## Importing the libraries

In [None]:
import pandas as pd
import numpy as np
import seaborn as sns
import matplotlib.pyplot as plt
%matplotlib inline
pd.pandas.set_option('display.max_columns',None) #To make sure all the columns are displayed

## Q1  Univariate Analysis

In [None]:
dataset = pd.read_csv("../input/credit-card-customer-data/Credit Card Customer Data.csv")

In [None]:
dataset.head() #Check the head of the dataframe

In [None]:
dataset.info() #Total 660 entries

In [None]:
features = ['Total_visits_bank','Total_visits_online','Total_calls_made']

In [None]:
for feature in features:
    sns.distplot(dataset[feature]) #Checking the distributions of the interactions
    plt.show()

In [None]:
dataset.drop(['Sl_No','Customer Key'],axis=1).describe()
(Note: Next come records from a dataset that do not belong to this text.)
import Summits.ResolutionOfSingularities.ResolutionOfSingularities.Theorems.PAlterationPalterationThesisPerfectAtoms
import Summits.ResolutionOfSingularities.ResolutionOfSingularities.Theorems.PAlterationPalterationThesisStubRRLU1OfPicoverOver
import Summits.ResolutionOfSingularities.ResolutionOfSingularities.Theorems.PAlterationPalterationThesisStubRRLU1OfZeroDim
import Summits.ResolutionOfSingularities.ResolutionOfSingularities.Theorems.PAlterationPalterationThesisStubTemkinAtOfZeroDim
import Summits.ResolutionOfSingularities.ResolutionOfSingularities.Theorems.PAlterationPialtBridgeFoliationDescent
import Literature.AlgebraicGeometry.Resolution.InseparableLocalUniformizationHeightStepTrustBase
import Literature.AlgebraicGeometry.Resolution.DecompletionRoof
import Literature.AlgebraicGeometry.Resolution.LocalUniformizationAbhyankarPlaces
import HarnessLib

/-!
# `PalterationThesis` (crux stmt-ResolutionOfSingularities-0552), line `Sketch` rev. c4: the two
# valuation-theoretic atoms over a perfect field live at zero-dimensional non-Abhyankar valuations

Helper file of the line lead (c4) for the skeleton `Cruxes/PalterationThesis/Lines/Sketch.lean`
(`--supports stmt-ResolutionOfSingularities-0552`; it does not close the item). Rev. c3 displayed
the crux over a perfect field `K` of characteristic `p` as the three atoms `Temkin_K ∧ RRLU1_K ∧
TMP_K` (`atoms_iff_resOver`, p138613). Two of them quantify over ALL valuation rings:
* `Temkin_K` — every valuation ring `O ∋ K` of a finitely generated `F/K` acquires, on a finite
  purely inseparable `L/F`, a valuation ring over it that is locally uniformizable over `K`;
* `RRLU1_K` — below a height-one Frobenius sandwich `K ⊆ F ⊆ L ⊇ B` (`B` regular, finitely
  generated, `Frac B = L`), every valuation ring `O ⊇ B` of `L` has `O ∩ F` locally
  uniformizable over `K`.
This file proves that both have content only at ZERO-DIMENSIONAL (residue field algebraic over
`K`) NON-ABHYANKAR valuation rings — their "cores" `TemkinCore_K`, `RRLU1Core_K` (inlined):
* `isLocallyUniformizable_of_isAbhyankarPlace` — Knaf–Kuhlmann 2005 Thm. 1.1 (PROVED in the
  tree, `relLU_at_abhyankarPlace_of_perfectField`): an Abhyankar valuation ring of a function
  field over a perfect field is locally uniformizable outright;
* `temkinAt_of_core`, `rrLU1At_of_core` — core ⟹ atom (the Abhyankar case by Knaf–Kuhlmann, the
  positive-dimensional case by Zariski's closed-point reductions `stub_temkinAt_of_zeroDim`
  (p140251) and `stub_rrLU1_of_zeroDim` (p140114)); `coresAt_iff_atomsAt` — hence EQUIVALENT;
* `coresAt_and_tmp_iff_resOver`, `palterationThesis_iff_coresPerfect_and_descent` — the crux as
  "the two cores and two-model patching over every perfect field, and `DescentPerfectToAll`";
* provenance by name: `temkinCore_of_temkin2013` (the Temkin core is a consequence of the named
  fact `Temkin2013`, Thm. 1.3.2 — a published theorem), `temkinCore_of_smoothFibre` (its one-leaf
  in-tree trust base), `rrLU1Core_of_picoverOver` (PICover over `K`, p138074),
  `rrLU1Core_of_folLU_logCanQuotLU` (route FoliationDescent, p137187).

Sources: H. Knaf, F.-V. Kuhlmann, Ann. Sci. ÉNS 38 (2005), Thm. 1.1 and Cor. 2.2; O. Zariski,
P. Samuel, *Commutative Algebra* II, Ch. VI §17; M. Temkin, J. Algebra 373 (2013), Thm. 1.3.2.
-/

set_option linter.dupNamespace false -- mandated namespace of this single-conjunct summit

noncomputable section
import Mathlib
import Literature.Probability.Percolation.PercolationProofs
import Summits.CriticalPhenomena.PercolationContinuityZ3.Theorems.PercNearOneGluingAdditiveGluingGluePushforward
import Summits.CriticalPhenomena.PercolationContinuityZ3.Theorems.PercNearOneGluingAdditiveGluingGlueReach
import Summits.CriticalPhenomena.PercolationContinuityZ3.Theorems.PercNearOneGluingAdditiveGluingGoodStep24Main
import HarnessLib

/-! # Crux `PercNearOneGluing.AdditiveGluing` (stmt-CriticalPhenomena-4576), stub `stub_goodStep` — the block-growth calculus (spine of STUB-PLAN-stub_goodStep)

Support file for the inductive step `stub_goodStep` (stub-plan prover, plan
`Cruxes/AdditiveGluing/STUB-PLAN-stub_goodStep.md`, §2 SPINE); lands `--supports stmt-CriticalPhenomena-4576`.

## Content (event bookkeeping only; no new definitions, no named facts)

Notation: `μ = prodBernoulli u`; for a block `S` of vertices, `X_S = ⋃_{s ∈ S} {a₀ ↔ s}`,
`Y_S = ⋃_{s ∈ S} {s ↔ b}`; `u/S` = the weighting with weight `1` on the non-loop pairs inside `S`
(the explicit lambda of `stub_gluePushforward`, "gluing the block").

* `blockGrowth_glue_real_openConn` (H3a, un-gluing the two-point function):
  `μ_{u/S}(a₀ ↔ b) = μ(a₀ ↔ b) + μ(a₀ ↮ b, X_S, Y_S)`.
* `blockGrowth_glue_real_iUnion` (H3b): `μ_{u/S}(Y_S) = μ(Y_S)`.
* `blockGrowth_glue_real_pocket` (H3c): `μ_{u/S}{∀ z, z ∈ W' ↔ S ↔ z} = μ{∀ z, z ∈ W' ↔ S ↔ z}`.
  Together they turn the kernel hypothesis `hker` of `goodStep24_main` (stated in `u/S`) into an
  inequality about `u` alone ("block goodness in the un-glued graph").
* `blockGrowth_gap_insert` (H2, the exact peel identity): growing the block by one vertex `u₁`,
  `μ(a₀ ↮ b, X_{S∪u₁}, Y_{S∪u₁}) = μ(a₀ ↮ b, X_S, Y_S) + μ(X_S, Y_Sᶜ, u₁ ↔ b) + μ(Y_S, u₁ ↮ b, a₀ ↔ u₁, X_Sᶜ)`
  and `μ(Y_{S∪u₁}) = μ(Y_S) + μ(Y_Sᶜ, u₁ ↔ b)`.
All statements hold for every weighting and every choice of vertices (no side conditions).
[folklore; Grimmett 1999 §1.3 (product measure bookkeeping); Kozma–Nitzan arXiv:2401.12397 §3.1 (gluing)]
-/

namespace Summit.CriticalPhenomena.PercolationContinuityZ3.Theorems

open MeasureTheory Set
open Literature.Probability.LatticeModels (prodBernoulli)
open Literature.Probability.Percolation (BondConfig openConn openConnIn openGraph openCluster)
open scoped BigOperators

noncomputable section
open Classical

section BlockGrowthGlue

open Literature.Probability.LatticeModels Literature.Probability.Percolation

variable {n : ℕ}

/-- Preimage of a two-point event under gluing the block `S`:
`{ω | ω ∪ D_S ∈ {x ↔ y}} = {x ↔ y} ∪ (⋃_s {x ↔ s} ∩ ⋃_s {s ↔ y})`. [folklore] -/
theorem blockGrowth_glue_preimage_openConn (S : Finset (Fin n)) (x y : Fin n) :
    {ω : BondConfig (Fin n) | (ω ∪ {e | (∀ z ∈ e, z ∈ S) ∧ ¬ e.IsDiag}) ∈ openConn x y} =
      openConn x y ∪ ((⋃ s ∈ S, openConn x s) ∩ (⋃ s ∈ S, openConn s y)) := by
  ext ω
  rw [Set.mem_setOf_eq, stub_glueReach n S ω x y]
  simp only [Set.mem_union, Set.mem_inter_iff, Set.mem_iUnion, exists_prop]
import Summits.Ventures.CertifiedArithmetic.Expansions.IncircleStageCBounds
import Summits.Ventures.CertifiedArithmetic.Expansions.IncircleStageCMargins
import Summits.Ventures.CertifiedArithmetic.Expansions.Orient3dStageCMargins
import Summits.Ventures.CertifiedArithmetic.Expansions.IncircleStageB
import Summits.Ventures.CertifiedArithmetic.Expansions.ExpansionGrids
import Mathlib.Tactic.Linarith
import Mathlib.Tactic.Positivity
import Mathlib.Tactic.Ring
import Mathlib.Tactic.NormNum

/-!
# INCIRCLE, stage C of `incircleadapt`: the model, its grids, the early exit

NEW WORK in the sense of this development (the algorithm is Shewchuk's `incircleadapt`, file
`predicates.c`; the model over `ℚ`, statements and proofs are ours; nothing here is cited anywhere
as a literature fact).  This file holds the MODEL of stage C (`incircleStageC`), the grid
fact for stage B's `fin1` (`incircleB_onGrid`) and the soundness of the EARLY EXIT
(`incircleStageB_estimate_sign_of_tails`); the soundness of the stage-C TEST is
`IncircleStageC.lean`, its unconditional instances `IncircleStageCCorrect.lean`.

THE OBJECT.  After stage B (`IncircleStageB`: `fin1`, `det = estimate(fin1)`, test against
`iccerrboundB ⊗ permanent`) the C code computes the six TWO-DIFF-TAILs
`adxtail = (a₁ − d₁) − adx, …`, returns `det` if all of them vanish, and otherwise sets
`errbound = iccerrboundC ⊗ permanent ⊕ resulterrbound ⊗ |det|`,
`detadd = ((adx ⊗ adx ⊕ ady ⊗ ady) ⊗ ((bdx ⊗ cdytail ⊕ cdy ⊗ bdxtail)`
`                                     ⊖ (bdy ⊗ cdxtail ⊕ cdx ⊗ bdytail))`
`          ⊕ (2 ⊗ (adx ⊗ adxtail ⊕ ady ⊗ adytail)) ⊗ (bdx ⊗ cdy ⊖ bdy ⊗ cdx)) ⊕ (… b …) ⊕ (… c …)`,
`det ⊕= detadd`, and returns `det` if `det ≥ errbound` or `−det ≥ errbound` (else stage D).
`incircleStageC` below is this computation over a rounding `fl` and a two-product `tp`
(`some det` = stage C answers, `none` = fall through), with two liberties, both exact: the tails
are written as the exact roundoffs `(a₁ − d₁) − adx` (this IS what TWO-DIFF-TAIL returns,
`twoDiff_exact`), and in the factors `bdx ⊗ cdy ⊖ bdy ⊗ cdx`, `cdx ⊗ ady ⊖ cdy ⊗ adx`,
`adx ⊗ bdy ⊖ bdx ⊗ ady` the products are written in stage A's operand order (`cdx ⊗ bdy`,
`adx ⊗ cdy`, `bdx ⊗ ady`) — the same floats (the rational products agree before rounding), which
makes all six products literally the six products of stage A; likewise the three lifts
`adx ⊗ adx ⊕ ady ⊗ ady, …` are literally stage A's `alift, blift, clift`.  The doubling `2 ⊗ x` IS
kept as a rounded operation of the model; the proof shows it is exact (`fl_eq_self`,
`isFloat_two_mul`).  The early exit "all tails zero ⇒ return `det`" is not a branch of
`incircleStageC`; it is justified separately (`incircleStageB_estimate_sign_of_tails`).

References: J. R. Shewchuk, Discrete Comput. Geom. 18 (1997) 305–363, §4.4, Fig. 24–25, Table 4;
`predicates.c` (public domain), routine `incircleadapt` [Shewchuk1997].
-/

namespace Summit.Ventures.CertifiedArithmetic.Expansions

open Literature.ComputerArithmetic.JeannerodRump2018
open Literature.ComputerArithmetic.BoldoJeannerodMelquiondMuller2023 hiding twoSum twoSum_fst
  isFloat_twoSum
open Literature.ComputerArithmetic.Shewchuk1997
open Literature.ComputerArithmetic.GraillatLefevreMuller2015 (unitRoundoff_le_of_five_le)

variable {p : ℕ} {emin : ℤ} {fl : ℚ → ℚ}

/-! ## The model of stage C -/

/-- **Stage C of `incircleadapt`** over a two-product `tp`, a rounding `fl`, coefficients `KC`
(of the permanent) and `KR` (of `|det|`) and the inherited `permanent`: with the six rounded
differences, their exact tails, `det = estimate(fin1)` of stage B,
`errbound = KC ⊗ permanent ⊕ KR ⊗ |det|` and the rounded first-order correction `detadd` (three
terms `lift_z ⊗ ((x ⊗ yt ⊕ y' ⊗ xt') ⊖ (y ⊗ xt ⊕ x' ⊗ yt')) ⊕ (2 ⊗ (x_z ⊗ x_zt ⊕ y_z ⊗ y_zt)) ⊗
(x ⊗ y ⊖ x' ⊗ y')`, summed left to right), return `det' = det ⊕ detadd` iff `det' ≥ errbound` or
`−det' ≥ errbound`.  `some det'` = stage C answers; `none` = fall through to stage D. -/
def incircleStageC (tp : ℚ → ℚ → ℚ × ℚ) (fl : ℚ → ℚ) (KC KR permanent : ℚ)
    (a₁ a₂ b₁ b₂ c₁ c₂ d₁ d₂ : ℚ) : Option ℚ :=
  let adx := fl (a₁ - d₁)
  let bdx := fl (b₁ - d₁)
  let cdx := fl (c₁ - d₁)
  let ady := fl (a₂ - d₂)
  let bdy := fl (b₂ - d₂)
  let cdy := fl (c₂ - d₂)
  let adxt := a₁ - d₁ - adx
  let bdxt := b₁ - d₁ - bdx
  let cdxt := c₁ - d₁ - cdx
  let adyt := a₂ - d₂ - ady
  let bdyt := b₂ - d₂ - bdy
  let cdyt := c₂ - d₂ - cdy
  let det := estimate fl (incircleB tp fl adx ady bdx bdy cdx cdy)
  let errbound := fl (fl (KC * permanent) + fl (KR * |det|))
  let ta := fl (fl (fl (fl (adx * adx) + fl (ady * ady))
        * fl (fl (fl (bdx * cdyt) + fl (cdy * bdxt)) - fl (fl (bdy * cdxt) + fl (cdx * bdyt))))
      + fl (fl (2 * fl (fl (adx * adxt) + fl (ady * adyt))) * fl (fl (bdx * cdy) - fl (cdx * bdy))))
  let tb := fl (fl (fl (fl (bdx * bdx) + fl (bdy * bdy))
        * fl (fl (fl (cdx * adyt) + fl (ady * cdxt)) - fl (fl (cdy * adxt) + fl (adx * cdyt))))
      + fl (fl (2 * fl (fl (bdx * bdxt) + fl (bdy * bdyt))) * fl (fl (cdx * ady) - fl (adx * cdy))))
  let tc := fl (fl (fl (fl (cdx * cdx) + fl (cdy * cdy))
        * fl (fl (fl (adx * bdyt) + fl (bdy * adxt)) - fl (fl (ady * bdxt) + fl (bdx * adyt))))
      + fl (fl (2 * fl (fl (cdx * cdxt) + fl (cdy * cdyt))) * fl (fl (adx * bdy) - fl (bdx * ady))))
  let det' := fl (det + fl (fl (ta + tb) + tc))
  if errbound ≤ det' ∨ errbound ≤ -det' then some det' else none

/-! ## Grids: `fin1` and `det = estimate(fin1)` lie on `2^4e₀ ℤ` -/

/-- Grids are closed under doubling. -/
private theorem onGrid_two_mul {s : ℤ} {a : ℚ} (h : OnGrid s a) : OnGrid s (2 * a) := by
  obtain ⟨m, rfl⟩ := h
  exact ⟨2 * m, by push_cast; ring⟩

/-- Every component of stage B's expansion `fin1 = incircleB …` over differences in `F(p, e₀)`
lies on the grid `2^4e₀ ℤ` (the doubly scaled blocks are floats of `F(p, 4e₀)` by
`orient3dTerm_coarse` and `scaleExpansionZeroElim_coarse`, and FAST-EXPANSION-SUM-ZEROELIM keeps
grids). -/
theorem incircleB_onGrid (hp : 4 ≤ p) (hfl : IsRoundNearest p emin fl) (hfl2 : RoundoffBelow 2 fl)
    {e₀ : ℤ} (h2 : emin ≤ e₀ + e₀) (h3 : emin ≤ e₀ + e₀ + e₀) (h4 : emin ≤ e₀ + e₀ + e₀ + e₀)
    {tp : ℚ → ℚ → ℚ × ℚ}
    (htp : ∀ x y, IsFloat p e₀ x → IsFloat p e₀ y → ExactTwoProd p emin fl tp x y)
    (htp' : ∀ x y, IsFloat p (e₀ + e₀) x → IsFloat p e₀ y → ExactTwoProd p emin fl tp x y)
    (htp'' : ∀ x y, IsFloat p (e₀ + e₀ + e₀) x → IsFloat p e₀ y → ExactTwoProd p emin fl tp x y)
    {xa ya xb yb xc yc : ℚ} (hxa : IsFloat p e₀ xa) (hya : IsFloat p e₀ ya)
    (hxb : IsFloat p e₀ xb) (hyb : IsFloat p e₀ yb) (hxc : IsFloat p e₀ xc)
    (hyc : IsFloat p e₀ yc) :
    ∀ w ∈ incircleB tp fl xa ya xb yb xc yc, OnGrid (e₀ + e₀ + e₀ + e₀) w := by
  have hp1 : 1 ≤ p := le_trans (by norm_num) hp
  -- the doubly scaled blocks are floats of `F(p, 4e₀)`
  have GS : ∀ {a b c d z : ℚ}, IsFloat p e₀ a → IsFloat p e₀ b → IsFloat p e₀ c →
      IsFloat p e₀ d → IsFloat p e₀ z →
      ∀ w ∈ incircleScale tp fl a b c d z, IsFloat p (e₀ + e₀ + e₀ + e₀) w := by
    intro a b c d z ha hb hc hd hz
    have G1 := orient3dTerm_coarse hp1 hfl hfl2 h2 h3 htp htp' ha hb hc hd hz
    obtain ⟨-, -, F, -, -, -⟩ :=
      incircleScale_spec hp1 hfl hfl2 h2 h3 h4 htp htp' htp'' ha hb hc hd hz
    have htpS : ∀ x ∈ orient3dTerm tp fl a b c d z,
        (tp x z).1 = fl (x * z) ∧ (tp x z).1 + (tp x z).2 = x * z := fun x hx =>
      let h := htp'' x z (G1 x hx) hz
      ⟨h.1, h.2.1⟩
    exact scaleExpansionZeroElim_coarse hp1 hfl h4 G1 hz htpS F
  -- hence the lifted cofactor terms lie on `2^4e₀ ℤ`
  have GT : ∀ {a b c d x y : ℚ}, IsFloat p e₀ a → IsFloat p e₀ b → IsFloat p e₀ c →
      IsFloat p e₀ d → IsFloat p e₀ x → IsFloat p e₀ y →
      ∀ w ∈ incircleTerm tp fl a b c d x y, OnGrid (e₀ + e₀ + e₀ + e₀) w := by
    intro a b c d x y ha hb hc hd hx hy
    obtain ⟨-, -, F1, -, -, -⟩ :=
      incircleScale_spec hp1 hfl hfl2 h2 h3 h4 htp htp' htp'' ha hb hc hd hx
    obtain ⟨-, -, F2, -, -, -⟩ :=
      incircleScale_spec hp1 hfl hfl2 h2 h3 h4 htp htp' htp'' ha hb hc hd hy
    exact onGrid_of_mem_fastExpansionSumZeroElim hp1 hfl h4 F1 F2
      (fun w hw => OnGrid.of_isFloat (GS ha hb hc hd hx w hw))
      (fun w hw => OnGrid.of_isFloat (GS ha hb hc hd hy w hw))
  obtain ⟨W1, -, F1, -, -, -⟩ :=
    incircleTerm_spec hp hfl hfl2 h2 h3 h4 htp htp' htp'' hxb hyc hxc hyb hxa hya
  obtain ⟨W2, -, F2, -, -, -⟩ :=
    incircleTerm_spec hp hfl hfl2 h2 h3 h4 htp htp' htp'' hxc hya hxa hyc hxb hyb
  obtain ⟨-, -, F3, -, -, -⟩ :=
    incircleTerm_spec hp hfl hfl2 h2 h3 h4 htp htp' htp'' hxa hyb hxb hya hxc hyc
  obtain ⟨-, -, F12, -, -, -⟩ := fastExpansionSumZeroElim_spec hp hfl hfl2 F1 W1 F2 W2
  have G12 := onGrid_of_mem_fastExpansionSumZeroElim hp1 hfl h4 F1 F2
    (GT hxb hyc hxc hyb hxa hya) (GT hxc hya hxa hyc hxb hyb)
  exact onGrid_of_mem_fastExpansionSumZeroElim hp1 hfl h4 F12 F3 G12 (GT hxa hyb hxb hya hxc hyc)

/-! ## The early exit: all tails zero -/

/-- If `|a − b| ≤ δ|b|` with `δ < 1`, then `a` and `b` have the same sign (both ways, zero
included). -/
private theorem sign_iff_of_rel_err_lt_one {a b δ : ℚ} (h : |a - b| ≤ δ * |b|) (hδ : δ < 1) :
    (0 < a ↔ 0 < b) ∧ (a < 0 ↔ b < 0) := by
  rcases lt_trichotomy b 0 with hb | rfl | hb
  · rw [abs_of_neg hb] at h
    have h1 := (abs_sub_le_iff.mp h).1
    have : a < 0 := by nlinarith
    exact ⟨⟨fun ha => absurd ha (not_lt.mpr this.le), fun hb' => absurd hb' (not_lt.mpr hb.le)⟩,
      ⟨fun _ => hb, fun _ => this⟩⟩
  · simp only [sub_zero, abs_zero, mul_zero] at h
    have ha : a = 0 := abs_eq_zero.mp (le_antisymm h (abs_nonneg a))
    subst ha; exact ⟨Iff.rfl, Iff.rfl⟩
  · rw [abs_of_pos hb] at h
    have h1 := (abs_sub_le_iff.mp h).2
    have : 0 < a := by nlinarith
    exact ⟨⟨fun _ => hb, fun _ => this⟩,
      ⟨fun ha => absurd ha (not_lt.mpr this.le), fun hb' => absurd hb' (not_lt.mpr hb.le)⟩⟩

/-- **The early exit of stage C is sound**: if all six TWO-DIFF-TAILs vanish (the differences were
computed exactly), stage B's `det = estimate(fin1)` — which `incircleadapt` then returns — has the
sign of the exact determinant, ZERO INCLUDED (`fin1` sums to `(9)` exactly and `estimate` is
`3ε`-accurate).  Same hypotheses as stage B's expansion (`p ≥ 4`, `emin ≤ e₀, 2e₀, 3e₀, 4e₀`). -/
theorem incircleStageB_estimate_sign_of_tails (hp : 4 ≤ p) (hfl : IsRoundNearest p emin fl)
    (hfl2 : RoundoffBelow 2 fl)
    (hest3 : ∀ ⦃l : List ℚ⦄, (∀ x ∈ l, IsFloat p emin x) → IsWeakExpansion l →
      |estimate fl l - l.sum| ≤ 3 * unitRoundoff p * |l.sum|)
    {e₀ : ℤ} (he₀ : emin ≤ e₀) (he₂ : emin ≤ e₀ + e₀) (he₃ : emin ≤ e₀ + e₀ + e₀)
    (he₄ : emin ≤ e₀ + e₀ + e₀ + e₀) {a₁ a₂ b₁ b₂ c₁ c₂ d₁ d₂ : ℚ}
    (ha₁ : IsFloat p e₀ a₁) (ha₂ : IsFloat p e₀ a₂) (hb₁ : IsFloat p e₀ b₁)
    (hb₂ : IsFloat p e₀ b₂) (hc₁ : IsFloat p e₀ c₁) (hc₂ : IsFloat p e₀ c₂)
    (hd₁ : IsFloat p e₀ d₁) (hd₂ : IsFloat p e₀ d₂)
    {tp : ℚ → ℚ → ℚ × ℚ}
    (htp : ∀ x y, IsFloat p e₀ x → IsFloat p e₀ y → ExactTwoProd p emin fl tp x y)
    (htp' : ∀ x y, IsFloat p (e₀ + e₀) x → IsFloat p e₀ y → ExactTwoProd p emin fl tp x y)
    (htp'' : ∀ x y, IsFloat p (e₀ + e₀ + e₀) x → IsFloat p e₀ y → ExactTwoProd p emin fl tp x y)
    (hta₁ : fl (a₁ - d₁) = a₁ - d₁) (hta₂ : fl (a₂ - d₂) = a₂ - d₂) (htb₁ : fl (b₁ - d₁) = b₁ - d₁)
    (htb₂ : fl (b₂ - d₂) = b₂ - d₂) (htc₁ : fl (c₁ - d₁) = c₁ - d₁)
    (htc₂ : fl (c₂ - d₂) = c₂ - d₂) :
    let det := estimate fl (incircleB tp fl (fl (a₁ - d₁)) (fl (a₂ - d₂)) (fl (b₁ - d₁))
      (fl (b₂ - d₂)) (fl (c₁ - d₁)) (fl (c₂ - d₂)))
    (0 < det ↔ 0 < incircleDet a₁ a₂ b₁ b₂ c₁ c₂ d₁ d₂) ∧
      (det < 0 ↔ incircleDet a₁ a₂ b₁ b₂ c₁ c₂ d₁ d₂ < 0) := by
  intro det
  have hp1 : 1 ≤ p := le_trans (by norm_num) hp
  have hu16 : unitRoundoff p ≤ 1 / 16 :=
    Literature.ComputerArithmetic.BoldoMuller2011.unitRoundoff_le_sixteenth hp
  have fx : ∀ {x y : ℚ}, IsFloat p e₀ x → IsFloat p e₀ y → IsFloat p e₀ (fl (x - y)) :=
    fun hx hy => isFloat_of_isFloat_of_onGrid (hfl _).1
      (((OnGrid.of_isFloat hx).sub (OnGrid.of_isFloat hy)).fl_of hp1 hfl he₀)
  obtain ⟨hW, hS, hF, -, -, -⟩ := incircleB_spec hp hfl hfl2 he₂ he₃ he₄ htp htp' htp''
    (fx ha₁ hd₁) (fx ha₂ hd₂) (fx hb₁ hd₁) (fx hb₂ hd₂) (fx hc₁ hd₁) (fx hc₂ hd₂)
  have hest := hest3 hF hW
  have hB : incircleDetB (fl (a₁ - d₁)) (fl (a₂ - d₂)) (fl (b₁ - d₁)) (fl (b₂ - d₂)) (fl (c₁ - d₁))
      (fl (c₂ - d₂)) = incircleDet a₁ a₂ b₁ b₂ c₁ c₂ d₁ d₂ := by
    rw [hta₁, hta₂, htb₁, htb₂, htc₁, htc₂]
    unfold incircleDetB incircleDet; ring
  rw [hS, hB] at hest
  exact sign_iff_of_rel_err_lt_one hest (by linarith)

end Summit.Ventures.CertifiedArithmetic.Expansions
 1. There are no missing values
 2. A customer carries ~5 CreditCards on an average and visits ~2 times on an average
 3. There are customers who do not visit banks / online/calls 


In [None]:
### Creating a new feature with total interaction with banks  for analysis
data=dataset.copy() #Copying the dataset into a new memory
data['Total_interactions'] = data['Total_visits_bank'] + data['Total_visits_online'] + data['Total_calls_made']
# Total interactions = total calls + totals visits in banks + total online visits
plt.figure(figsize=(12,8))
feature_perc=[]
for feature in features:
    feature_perc.append((data[feature].sum()/data['Total_interactions'].sum())*100)
plt.pie(feature_perc,labels=['Bank Visits','Online Visits','Calls Made'],autopct='%1.2f',textprops=dict(color="w"))
plt.legend()
plt.title("% age of interactions with respect to the medium")
plt.show()



##  Q2,Q3,Q4 - Perform EDA  ,Create Visualizations and present insights

In [None]:
#Finding duplicate rows
dataset[dataset.duplicated(subset=None, keep='first')]

* There are no duplicate entries in the dataset

In [None]:
data = dataset.drop(['Sl_No','Customer Key'],axis=1).copy()
sns.pairplot(data) #Pairplot from seaborn library

In [None]:
data.corr() #Checking the correlation of the features

## Key Observations:

**Customers with Avg_Credit_Limit > ~60,000 which maybe loyal customers make fewer calls (0-2.5) than the customers with   Avg_Credit_Limit ~10,000 to 25000**

**Customers with 1-4 Credit Cards make more than 5 calls (5-10)**

**People with lower limit, makes more visits to the bank**

**Customers who visits banks less frequently makes more phone calls**10. 

### Total_Credit_Cards v/s Avg_Credit_Limit

In [None]:
plt.figure(figsize=(12,7))
sns.scatterplot(x='Avg_Credit_Limit',y='Total_Credit_Cards',data=dataset)

1.There are two clusters:
    **Customers with Average Credit Limit <100000 And Customers with Average Credit Limit < 75000**

### Avg_Credit_Limit vs Total_visits_banks


In [None]:
plt.figure(figsize=(12,7))
sns.scatterplot(x='Total_visits_bank',y='Avg_Credit_Limit',data=dataset) 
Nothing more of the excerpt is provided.